Kux verwies darüber hinaus darauf, dass Unternehmen nicht nur in die Wachstumsregionen blicken sollten, wenn es darum geht, Klimaschutzziele zu erreichen. Eine große Chance liege nach Einschätzung ihres Unternehmens im Einsatz energieeffizienter Technologien. Ähnlich hatte sich seitens des Bausektors zuvor bereits Dagmar Fritz-Kramer, Geschäftsführerin der Bau-Fritz GmbH geäußert. „Ich finde es besser, erst Energieeffizienzpotenziale zu nutzen und dann über die Energiewende zu reden“, hatte sie festgestellt.

Siemens-Vorstand Kux sieht darin auch eine Chance im globalen Wettbewerb. Denn in Ländern, die nicht mehr so stark wachsen, sei es wichtig, bestehende Lösungen durch effizientere Lösungen zu ersetzen, um wettbewerbsfähig zu bleiben.

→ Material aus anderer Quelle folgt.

import Mathlib
import Summits.MatrixMultiplication.MatrixMultiplication.Theses.LevelGradedCohnUmans
import Summits.MatrixMultiplication.MatrixMultiplication.Theses.GroupTheoreticSTPP
import Literature.RepresentationTheory.FiniteGroups.IrreducibleCharacters
import Literature.RepresentationTheory.FiniteGroups.WedderburnBlocks
import Literature.RepresentationTheory.FiniteGroups.NonabelianCharDegree

/-!
# The full-budget link: `CNonabelianTPPFamilies ⇒ GradedDesignFamily` (at `J = ⊤`)

Route `LevelGradedCohnUmans`, crux `GradedDesignFamily` (stmt-MatrixMultiplication-7610), line
`quadratic-extension-level-one-cell`; helper banked for the strategist census (F9).  The sibling
route's crux `GroupTheoreticSTPP.CNonabelianTPPFamilies` supplies, for every `δ > 0` and `n₀`, a
finite group `G` and a TPP triple `S, T, U` (Cohn–Umans one-relation form) of volume
`V = |S||T||U| ≥ n₀` with `|G| ≤ V^{(2+δ)/3}` and `d_max(G) ≤ V^{δ/3}`.  Taking the FULL test space
`J = ⊤ = ℂ^G` (trivially bi-invariant), the indicator of `x₀⁻¹ z₀` separates the target `(x₀, z₀)`
(this is exactly the TPP), and the graded budget is the whole character-degree power sum
`Σ_χ χ(1)^{2+ε} ≤ d_max^ε · Σ_χ χ(1)² = d_max^ε · |G| ≤ V^{(2+δ+δε)/3} < V^{(2+ε)/3}` as soon as
`δ(1+ε) < ε` and `V ≥ 2`.

* `fullBudget_sep` — TPP ⇒ `⊤`-separation by indicators;
* `fullBudget_le` — `Σ_{χ ∈ Irr G} χ(1)^{2+ε} ≤ d_max(G)^ε · |G|` (`sum_sq_charDegrees_holds`);
* `gradedDesignFamily_of_nonabelianTPPFamilies` — the registered stub.
-/

noncomputable section

set_option linter.dupNamespace false

open scoped BigOperators
open Literature.RepresentationTheory.FiniteGroups
open Summit.MatrixMultiplication.MatrixMultiplication.Theses.LevelGradedCohnUmans
open Summit.MatrixMultiplication.MatrixMultiplication.Theses.GroupTheoreticSTPP

namespace Summit.MatrixMultiplication.MatrixMultiplication.Theorems.GradedDesignFamily

/-- **TPP ⇒ full-budget separation**: if `S, T, U` satisfy the triple product property in the
one-relation form `s s'⁻¹ · t t'⁻¹ · u u'⁻¹ = 1 ⇒ s = s', t = t', u = u'`, then for every target
`(x₀, z₀)` the indicator function of `x₀⁻¹ z₀` (a member of `⊤ = ℂ^G`) takes the value `1` on the
words `x⁻¹ y y'⁻¹ z` with `x = x₀, y = y', z = z₀` and `0` on all other words of `S⁻¹ T T⁻¹ U`.
[cite: CohnUmans2003, Def. 2.1] -/
theorem fullBudget_sep {G : Type} [Group G] (S T U : Finset G)
    (htpp : ∀ s ∈ S, ∀ s' ∈ S, ∀ t ∈ T, ∀ t' ∈ T, ∀ u ∈ U, ∀ u' ∈ U,
      (s * s'⁻¹) * (t * t'⁻¹) * (u * u'⁻¹) = 1 → s = s' ∧ t = t' ∧ u = u') :
    ∀ x₀ ∈ S, ∀ z₀ ∈ U, ∃ f ∈ (⊤ : Submodule ℂ (G → ℂ)), ∀ x ∈ S, ∀ y ∈ T, ∀ y' ∈ T, ∀ z ∈ U,
      (x = x₀ ∧ y = y' ∧ z = z₀ → f (x⁻¹ * y * y'⁻¹ * z) = 1) ∧
      (¬ (x = x₀ ∧ y = y' ∧ z = z₀) → f (x⁻¹ * y * y'⁻¹ * z) = 0) := by
  classical
  intro x₀ hx₀ z₀ hz₀
  refine ⟨fun g => if g = x₀⁻¹ * z₀ then (1 : ℂ) else 0, Submodule.mem_top, ?_⟩
  intro x hx y hy y' hy' z hz
  refine ⟨?_, fun hne => ?_⟩
  · rintro ⟨rfl, rfl, rfl⟩
    simp
  · beta_reduce
    rw [if_neg]
    intro heq
    apply hne
    have key : (x₀ * x⁻¹) * (y * y'⁻¹) * (z * z₀⁻¹) = 1 := by
      calc (x₀ * x⁻¹) * (y * y'⁻¹) * (z * z₀⁻¹) = x₀ * (x⁻¹ * y * y'⁻¹ * z) * z₀⁻¹ := by group
        _ = x₀ * (x₀⁻¹ * z₀) * z₀⁻¹ := by rw [heq]
        _ = 1 := by group
    obtain ⟨h1, h2, h3⟩ := htpp x₀ hx₀ x hx y hy y' hy' z hz z₀ hz₀ key
    exact ⟨h1.symm, h2, h3⟩

/-- **The full graded budget**: at `J = ⊤` the graded budget is the whole character-degree power
sum, and `Σ_{χ ∈ Irr G} χ(1)^{2+ε} ≤ d_max(G)^ε · Σ_χ χ(1)² = d_max(G)^ε · |G|` (termwise
`1 ≤ χ(1) ≤ d_max`, then `Σ_χ χ(1)² = |G|`, the tree's `sum_sq_charDegrees_holds`).
[cite: CohnUmans2003, §1.3] -/
theorem fullBudget_le {G : Type} [Group G] [Fintype G] {ε : ℝ} (hε : 0 ≤ ε) :
    (∑ᶠ χ ∈ irrChars G ∩ ((⊤ : Submodule ℂ (G → ℂ)) : Set (G → ℂ)), (χ 1).re ^ (2 + ε)) ≤
      (maxCharDegree G : ℝ) ^ ε * (Fintype.card G : ℝ) := by
  classical
  have hfin : (irrChars G).Finite := irrChars_finite_holds G
  -- `|G| = Σ_χ χ(1)²`, moved to `ℝ`
  have hsq : ∑ χ ∈ hfin.toFinset, (χ 1).re ^ (2 : ℝ) = (Fintype.card G : ℝ) := by
    have h := sum_sq_charDegrees_holds G
    rw [finsum_mem_eq_finite_toFinset_sum _ hfin] at h
    have h' := congrArg Complex.re h
    rw [Complex.re_sum, Complex.natCast_re, Nat.card_eq_fintype_card] at h'
    rw [← h']
    refine Finset.sum_congr rfl fun χ hχ => ?_
    obtain ⟨d, -, hd⟩ := IsIrrChar.exists_apply_one (hfin.mem_toFinset.1 hχ)
    rw [hd, Real.rpow_two, ← Nat.cast_pow, Complex.natCast_re, Complex.natCast_re, Nat.cast_pow]
  rw [Submodule.top_coe, Set.inter_univ, finsum_mem_eq_finite_toFinset_sum _ hfin, ← hsq,
    Finset.mul_sum]
  refine Finset.sum_le_sum fun χ hχ => ?_
  obtain ⟨d, hdmem, hd⟩ := IsIrrChar.exists_apply_one (hfin.mem_toFinset.1 hχ)
  have hre : (χ 1).re = d := by rw [hd, Complex.natCast_re]
  have h1 : (1 : ℝ) ≤ (χ 1).re := by
    rw [hre]
    exact_mod_cast pos_of_mem_charDegrees hdmem
  have hle : (χ 1).re ≤ maxCharDegree G := by
    rw [hre]
    exact_mod_cast le_maxCharDegree (bddAbove_charDegrees' G) hdmem
  have h0 : 0 < (χ 1).re := one_pos.trans_le h1
  calc (χ 1).re ^ (2 + ε) = (χ 1).re ^ ε * (χ 1).re ^ (2 : ℝ) := by
        rw [add_comm, Real.rpow_add h0]
    _ ≤ (maxCharDegree G : ℝ) ^ ε * (χ 1).re ^ (2 : ℝ) :=
        mul_le_mul_of_nonneg_right (Real.rpow_le_rpow h0.le hle hε) (Real.rpow_nonneg h0.le _)

/-- **The full-budget link** (strategist census F9): the sibling route's crux
`CNonabelianTPPFamilies` — TPP triples of volume `V → ∞` with `|G| ≤ V^{(2+δ)/3}` and
`d_max(G) ≤ V^{δ/3}` for every `δ > 0` — implies `GradedDesignFamily` with the full test space
`J = ⊤`: given `ε > 0` call the hypothesis with `δ = ε / (2(1+ε))` (so `δ(1+ε) < ε`) and `n₀ = 2`;
then `⊤` is bi-invariant, the TPP triple is `⊤`-separated (`fullBudget_sep`), and the graded budget
is `≤ d_max^ε |G| ≤ V^{(2+δ+δε)/3} < V^{(2+ε)/3}` (`fullBudget_le`, `V ≥ 2`).
[cite: CohnKleinbergSzegedyUmans2005, Cor. 1.9] -/
theorem gradedDesignFamily_of_nonabelianTPPFamilies
    (h : Summit.MatrixMultiplication.MatrixMultiplication.Theses.GroupTheoreticSTPP.CNonabelianTPPFamilies) :
    Summit.MatrixMultiplication.MatrixMultiplication.Theses.LevelGradedCohnUmans.GradedDesignFamily := by
  intro ε hε
  -- the auxiliary exponent `δ` with `δ (1 + ε) < ε`
  set δ : ℝ := ε / (2 * (1 + ε)) with hδ_def
  have h1ε : (0 : ℝ) < 1 + ε := by linarith
  have hδ : 0 < δ := by rw [hδ_def]; positivity
  have hδε : δ + δ * ε < ε := by
    have hmul : δ * (2 * (1 + ε)) = ε := by
      rw [hδ_def]; field_simp
    nlinarith
  obtain ⟨G, instG, instF, S, T, U, htpp, hn0, hG, hd⟩ := h δ hδ 2
  refine ⟨G, instG, instF, ⊤, S, T, U, fun f _ a b => Submodule.mem_top,
    fullBudget_sep S T U htpp, ?_⟩
  have hV0 : (0 : ℝ) ≤ ((S.card * T.card * U.card : ℕ) : ℝ) := Nat.cast_nonneg _
  have hV1 : (1 : ℝ) < ((S.card * T.card * U.card : ℕ) : ℝ) := by
    have h2 : (2 : ℝ) ≤ ((S.card * T.card * U.card : ℕ) : ℝ) := by exact_mod_cast hn0
    linarith
  have hVpos : (0 : ℝ) < ((S.card * T.card * U.card : ℕ) : ℝ) := one_pos.trans hV1
  calc (∑ᶠ χ ∈ irrChars G ∩ ((⊤ : Submodule ℂ (G → ℂ)) : Set (G → ℂ)), (χ 1).re ^ (2 + ε))
      ≤ (maxCharDegree G : ℝ) ^ ε * (Fintype.card G : ℝ) := fullBudget_le hε.le
    _ ≤ (((S.card * T.card * U.card : ℕ) : ℝ) ^ (δ / 3)) ^ ε *
          ((S.card * T.card * U.card : ℕ) : ℝ) ^ ((2 + δ) / 3) :=
        mul_le_mul (Real.rpow_le_rpow (Nat.cast_nonneg _) hd hε.le) hG (Nat.cast_nonneg _)
          (Real.rpow_nonneg (Real.rpow_nonneg hV0 _) _)
    _ = ((S.card * T.card * U.card : ℕ) : ℝ) ^ ((2 + δ + δ * ε) / 3) := by
        rw [← Real.rpow_mul hV0, ← Real.rpow_add hVpos]
        ring_nf
    _ < ((S.card * T.card * U.card : ℕ) : ℝ) ^ ((2 + ε) / 3) :=
        Real.rpow_lt_rpow_of_exponent_lt hV1 (by linarith)

end Summit.MatrixMultiplication.MatrixMultiplication.Theorems.GradedDesignFamily

end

Kinder sind bereits mit dem Thema Nachhaltigkeit vertraut

Wie wichtig es ist, bei allen Argumenten auch entsprechend zu handeln, verdeutlichten die Kinder vom zweiten ¬Kika-Kindernachhaltigkeitstag den anwesenden Erwachsenen. „Die Zukunft ist etwas, was uns länger beschäftigen wird als Sie“, sagte stellvertretend Felix Seibert-Daiker, Moderator beim Kindersender Kika. „Sehen Sie es mir bitte nach, wenn ich es so deutlich sage: – Wir müssen ausbaden, was Sie heute entscheiden.“

Wie wichtig den Kunden von morgen Nachhaltigkeit ist, verdeutlichte auch Steffen Kottkamp, Programmgeschäftsführer des Kinderkanals von ARD und ZDF: „Neben den Bildern für das Sandmännchen beschäftigen sich die Zuschriften, die wir erhalten, weniger mit Traumberufen, sondern stärker als erwartet mit Fragen zu Umwelt und Energie“, fasste er seine Beobachtung zusammen.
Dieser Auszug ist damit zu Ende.